◆ Aim of the task
Determine how many lines in the material hold the string "Fock", then reply with that number only.
---
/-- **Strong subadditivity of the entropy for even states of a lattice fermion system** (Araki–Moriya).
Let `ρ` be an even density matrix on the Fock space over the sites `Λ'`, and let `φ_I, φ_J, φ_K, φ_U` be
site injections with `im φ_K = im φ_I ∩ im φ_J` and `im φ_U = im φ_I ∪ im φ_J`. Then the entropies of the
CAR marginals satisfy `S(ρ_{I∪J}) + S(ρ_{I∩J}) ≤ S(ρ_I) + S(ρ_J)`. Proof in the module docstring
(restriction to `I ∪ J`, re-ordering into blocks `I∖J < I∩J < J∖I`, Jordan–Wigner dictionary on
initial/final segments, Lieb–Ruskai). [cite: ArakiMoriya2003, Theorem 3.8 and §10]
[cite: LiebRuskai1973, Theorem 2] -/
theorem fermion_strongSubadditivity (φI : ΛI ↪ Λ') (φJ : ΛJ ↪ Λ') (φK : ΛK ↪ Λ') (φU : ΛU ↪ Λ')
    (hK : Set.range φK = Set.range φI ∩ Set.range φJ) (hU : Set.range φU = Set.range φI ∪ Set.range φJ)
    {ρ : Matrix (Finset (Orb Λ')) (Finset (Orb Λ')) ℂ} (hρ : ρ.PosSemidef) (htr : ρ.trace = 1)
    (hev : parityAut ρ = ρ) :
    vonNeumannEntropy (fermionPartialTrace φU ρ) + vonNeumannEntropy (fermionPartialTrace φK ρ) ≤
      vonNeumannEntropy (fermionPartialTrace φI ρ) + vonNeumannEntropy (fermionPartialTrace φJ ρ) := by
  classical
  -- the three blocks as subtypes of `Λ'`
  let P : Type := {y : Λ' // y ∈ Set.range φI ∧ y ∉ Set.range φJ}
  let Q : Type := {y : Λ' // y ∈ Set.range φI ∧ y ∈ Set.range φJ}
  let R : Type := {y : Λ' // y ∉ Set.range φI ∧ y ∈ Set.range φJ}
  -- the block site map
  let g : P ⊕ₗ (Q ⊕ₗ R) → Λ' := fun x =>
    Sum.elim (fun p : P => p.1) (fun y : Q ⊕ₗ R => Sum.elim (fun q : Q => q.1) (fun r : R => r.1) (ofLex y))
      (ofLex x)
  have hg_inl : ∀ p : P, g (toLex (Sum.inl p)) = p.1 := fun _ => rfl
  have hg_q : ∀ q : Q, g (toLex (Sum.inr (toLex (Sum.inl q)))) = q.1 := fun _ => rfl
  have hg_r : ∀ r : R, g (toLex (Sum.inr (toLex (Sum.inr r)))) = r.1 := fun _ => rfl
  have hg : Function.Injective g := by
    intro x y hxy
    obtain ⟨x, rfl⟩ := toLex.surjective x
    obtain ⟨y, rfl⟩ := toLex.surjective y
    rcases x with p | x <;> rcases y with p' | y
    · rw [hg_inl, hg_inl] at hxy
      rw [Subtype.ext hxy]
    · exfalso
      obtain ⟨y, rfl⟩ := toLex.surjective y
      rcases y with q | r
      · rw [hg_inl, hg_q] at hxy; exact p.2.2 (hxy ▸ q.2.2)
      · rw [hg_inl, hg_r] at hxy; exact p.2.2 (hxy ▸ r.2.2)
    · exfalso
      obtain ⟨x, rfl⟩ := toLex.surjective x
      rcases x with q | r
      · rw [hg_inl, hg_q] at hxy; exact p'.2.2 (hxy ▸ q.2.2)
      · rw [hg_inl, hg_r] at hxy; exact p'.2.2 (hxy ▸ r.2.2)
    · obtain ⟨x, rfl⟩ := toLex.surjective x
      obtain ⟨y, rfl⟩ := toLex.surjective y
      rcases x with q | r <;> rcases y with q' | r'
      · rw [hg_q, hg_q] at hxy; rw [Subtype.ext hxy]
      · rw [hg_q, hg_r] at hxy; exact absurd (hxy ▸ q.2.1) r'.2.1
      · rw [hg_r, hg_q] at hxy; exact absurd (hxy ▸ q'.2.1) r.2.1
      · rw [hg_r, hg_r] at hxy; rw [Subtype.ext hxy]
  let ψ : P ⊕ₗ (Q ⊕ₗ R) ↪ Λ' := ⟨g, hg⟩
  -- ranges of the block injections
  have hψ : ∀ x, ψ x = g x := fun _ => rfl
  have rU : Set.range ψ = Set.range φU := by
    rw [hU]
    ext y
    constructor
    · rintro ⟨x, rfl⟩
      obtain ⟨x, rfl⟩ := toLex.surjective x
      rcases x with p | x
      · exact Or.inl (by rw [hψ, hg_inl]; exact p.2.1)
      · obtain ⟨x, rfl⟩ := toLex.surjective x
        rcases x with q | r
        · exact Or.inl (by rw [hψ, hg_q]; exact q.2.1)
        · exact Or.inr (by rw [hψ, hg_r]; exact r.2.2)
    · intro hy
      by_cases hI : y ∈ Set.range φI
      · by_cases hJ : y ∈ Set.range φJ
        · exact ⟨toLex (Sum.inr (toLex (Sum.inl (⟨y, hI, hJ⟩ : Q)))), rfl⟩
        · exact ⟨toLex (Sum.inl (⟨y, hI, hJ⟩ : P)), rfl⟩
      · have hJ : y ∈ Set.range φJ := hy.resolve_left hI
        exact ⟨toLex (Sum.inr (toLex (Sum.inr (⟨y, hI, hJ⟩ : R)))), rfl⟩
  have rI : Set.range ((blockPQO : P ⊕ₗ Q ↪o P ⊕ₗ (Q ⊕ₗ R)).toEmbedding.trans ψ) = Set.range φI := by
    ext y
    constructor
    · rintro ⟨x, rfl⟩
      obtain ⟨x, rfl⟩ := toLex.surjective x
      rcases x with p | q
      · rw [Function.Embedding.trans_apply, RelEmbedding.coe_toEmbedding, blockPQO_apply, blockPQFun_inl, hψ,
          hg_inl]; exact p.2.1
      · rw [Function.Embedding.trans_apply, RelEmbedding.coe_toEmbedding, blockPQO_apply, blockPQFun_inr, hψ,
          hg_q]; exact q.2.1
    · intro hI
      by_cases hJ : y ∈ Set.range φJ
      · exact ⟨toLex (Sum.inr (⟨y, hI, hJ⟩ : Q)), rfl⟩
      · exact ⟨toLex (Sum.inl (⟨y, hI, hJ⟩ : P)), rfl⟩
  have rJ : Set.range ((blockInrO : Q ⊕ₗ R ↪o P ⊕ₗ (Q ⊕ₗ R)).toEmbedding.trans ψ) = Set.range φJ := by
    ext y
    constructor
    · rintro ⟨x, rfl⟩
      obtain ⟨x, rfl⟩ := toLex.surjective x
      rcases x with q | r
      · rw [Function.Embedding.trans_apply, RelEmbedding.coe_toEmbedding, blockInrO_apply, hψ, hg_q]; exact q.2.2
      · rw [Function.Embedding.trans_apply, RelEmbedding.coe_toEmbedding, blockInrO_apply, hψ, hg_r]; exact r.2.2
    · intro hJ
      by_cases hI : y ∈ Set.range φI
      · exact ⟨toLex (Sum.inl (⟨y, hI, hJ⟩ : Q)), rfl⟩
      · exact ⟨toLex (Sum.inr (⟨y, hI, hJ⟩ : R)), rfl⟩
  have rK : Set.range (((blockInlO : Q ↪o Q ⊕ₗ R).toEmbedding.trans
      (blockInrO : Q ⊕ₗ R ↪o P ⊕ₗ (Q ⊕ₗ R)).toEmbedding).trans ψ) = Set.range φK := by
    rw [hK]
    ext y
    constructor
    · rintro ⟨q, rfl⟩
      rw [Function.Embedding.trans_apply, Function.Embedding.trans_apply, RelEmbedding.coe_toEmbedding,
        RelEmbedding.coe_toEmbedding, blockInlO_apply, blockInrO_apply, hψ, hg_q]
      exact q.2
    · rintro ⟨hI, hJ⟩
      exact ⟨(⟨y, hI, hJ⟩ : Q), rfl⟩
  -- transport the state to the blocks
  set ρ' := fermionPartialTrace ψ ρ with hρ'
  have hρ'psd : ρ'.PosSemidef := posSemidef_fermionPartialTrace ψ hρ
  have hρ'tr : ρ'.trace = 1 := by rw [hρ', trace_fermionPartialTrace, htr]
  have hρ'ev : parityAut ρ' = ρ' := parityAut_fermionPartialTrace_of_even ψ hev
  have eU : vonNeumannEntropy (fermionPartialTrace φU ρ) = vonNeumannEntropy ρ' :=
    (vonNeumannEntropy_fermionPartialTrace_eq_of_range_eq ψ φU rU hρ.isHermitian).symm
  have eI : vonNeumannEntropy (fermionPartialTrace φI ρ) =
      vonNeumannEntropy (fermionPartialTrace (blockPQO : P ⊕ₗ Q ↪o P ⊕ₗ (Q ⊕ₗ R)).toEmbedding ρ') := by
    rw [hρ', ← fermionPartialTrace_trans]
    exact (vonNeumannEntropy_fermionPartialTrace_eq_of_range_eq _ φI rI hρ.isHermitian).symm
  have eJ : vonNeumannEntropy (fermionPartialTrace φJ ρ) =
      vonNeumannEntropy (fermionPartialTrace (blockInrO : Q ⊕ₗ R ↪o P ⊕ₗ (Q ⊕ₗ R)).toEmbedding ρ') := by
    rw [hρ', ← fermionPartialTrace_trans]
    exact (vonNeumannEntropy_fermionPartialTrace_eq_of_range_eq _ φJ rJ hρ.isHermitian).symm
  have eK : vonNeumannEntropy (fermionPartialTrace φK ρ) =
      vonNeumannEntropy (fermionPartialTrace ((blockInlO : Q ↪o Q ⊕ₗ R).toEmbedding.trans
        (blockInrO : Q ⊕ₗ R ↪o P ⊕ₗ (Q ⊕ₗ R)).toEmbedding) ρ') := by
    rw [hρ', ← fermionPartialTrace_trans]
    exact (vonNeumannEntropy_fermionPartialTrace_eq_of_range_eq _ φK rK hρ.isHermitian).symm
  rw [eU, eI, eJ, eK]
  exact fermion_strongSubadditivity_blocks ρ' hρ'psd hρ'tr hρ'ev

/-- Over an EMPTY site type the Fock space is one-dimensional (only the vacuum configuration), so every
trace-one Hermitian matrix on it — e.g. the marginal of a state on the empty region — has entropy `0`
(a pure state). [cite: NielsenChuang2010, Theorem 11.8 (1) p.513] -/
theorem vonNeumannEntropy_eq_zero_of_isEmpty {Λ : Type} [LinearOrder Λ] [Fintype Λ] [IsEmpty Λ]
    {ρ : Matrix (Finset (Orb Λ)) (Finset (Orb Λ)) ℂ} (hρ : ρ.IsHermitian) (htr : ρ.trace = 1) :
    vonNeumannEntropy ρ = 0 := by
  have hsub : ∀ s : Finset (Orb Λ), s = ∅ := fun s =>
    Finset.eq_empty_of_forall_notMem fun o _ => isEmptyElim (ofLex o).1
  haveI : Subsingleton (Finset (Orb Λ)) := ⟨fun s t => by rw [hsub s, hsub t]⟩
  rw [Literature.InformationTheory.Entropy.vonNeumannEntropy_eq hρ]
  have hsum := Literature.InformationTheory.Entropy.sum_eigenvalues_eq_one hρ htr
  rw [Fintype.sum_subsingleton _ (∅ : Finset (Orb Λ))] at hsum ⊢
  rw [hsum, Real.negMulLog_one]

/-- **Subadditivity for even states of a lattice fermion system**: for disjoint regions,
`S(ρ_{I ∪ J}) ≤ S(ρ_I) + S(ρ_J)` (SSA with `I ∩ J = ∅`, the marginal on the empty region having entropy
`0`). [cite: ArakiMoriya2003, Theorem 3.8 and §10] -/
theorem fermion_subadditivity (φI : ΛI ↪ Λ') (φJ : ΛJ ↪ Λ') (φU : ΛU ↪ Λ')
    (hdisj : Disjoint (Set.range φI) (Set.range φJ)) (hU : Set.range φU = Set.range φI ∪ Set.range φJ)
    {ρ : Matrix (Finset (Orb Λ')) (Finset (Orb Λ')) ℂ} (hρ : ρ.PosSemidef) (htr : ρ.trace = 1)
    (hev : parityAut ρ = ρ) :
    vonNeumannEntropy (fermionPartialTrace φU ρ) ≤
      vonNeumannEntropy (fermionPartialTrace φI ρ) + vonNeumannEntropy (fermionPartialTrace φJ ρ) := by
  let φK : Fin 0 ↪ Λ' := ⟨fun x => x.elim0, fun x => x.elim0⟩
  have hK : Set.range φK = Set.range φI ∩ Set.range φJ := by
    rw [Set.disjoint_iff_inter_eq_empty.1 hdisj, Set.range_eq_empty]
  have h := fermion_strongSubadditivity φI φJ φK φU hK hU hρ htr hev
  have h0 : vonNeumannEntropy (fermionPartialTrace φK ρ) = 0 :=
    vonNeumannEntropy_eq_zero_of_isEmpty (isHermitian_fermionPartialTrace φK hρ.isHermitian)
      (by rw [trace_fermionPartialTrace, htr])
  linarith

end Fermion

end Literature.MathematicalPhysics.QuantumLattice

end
---
◆ Response for this exercise
2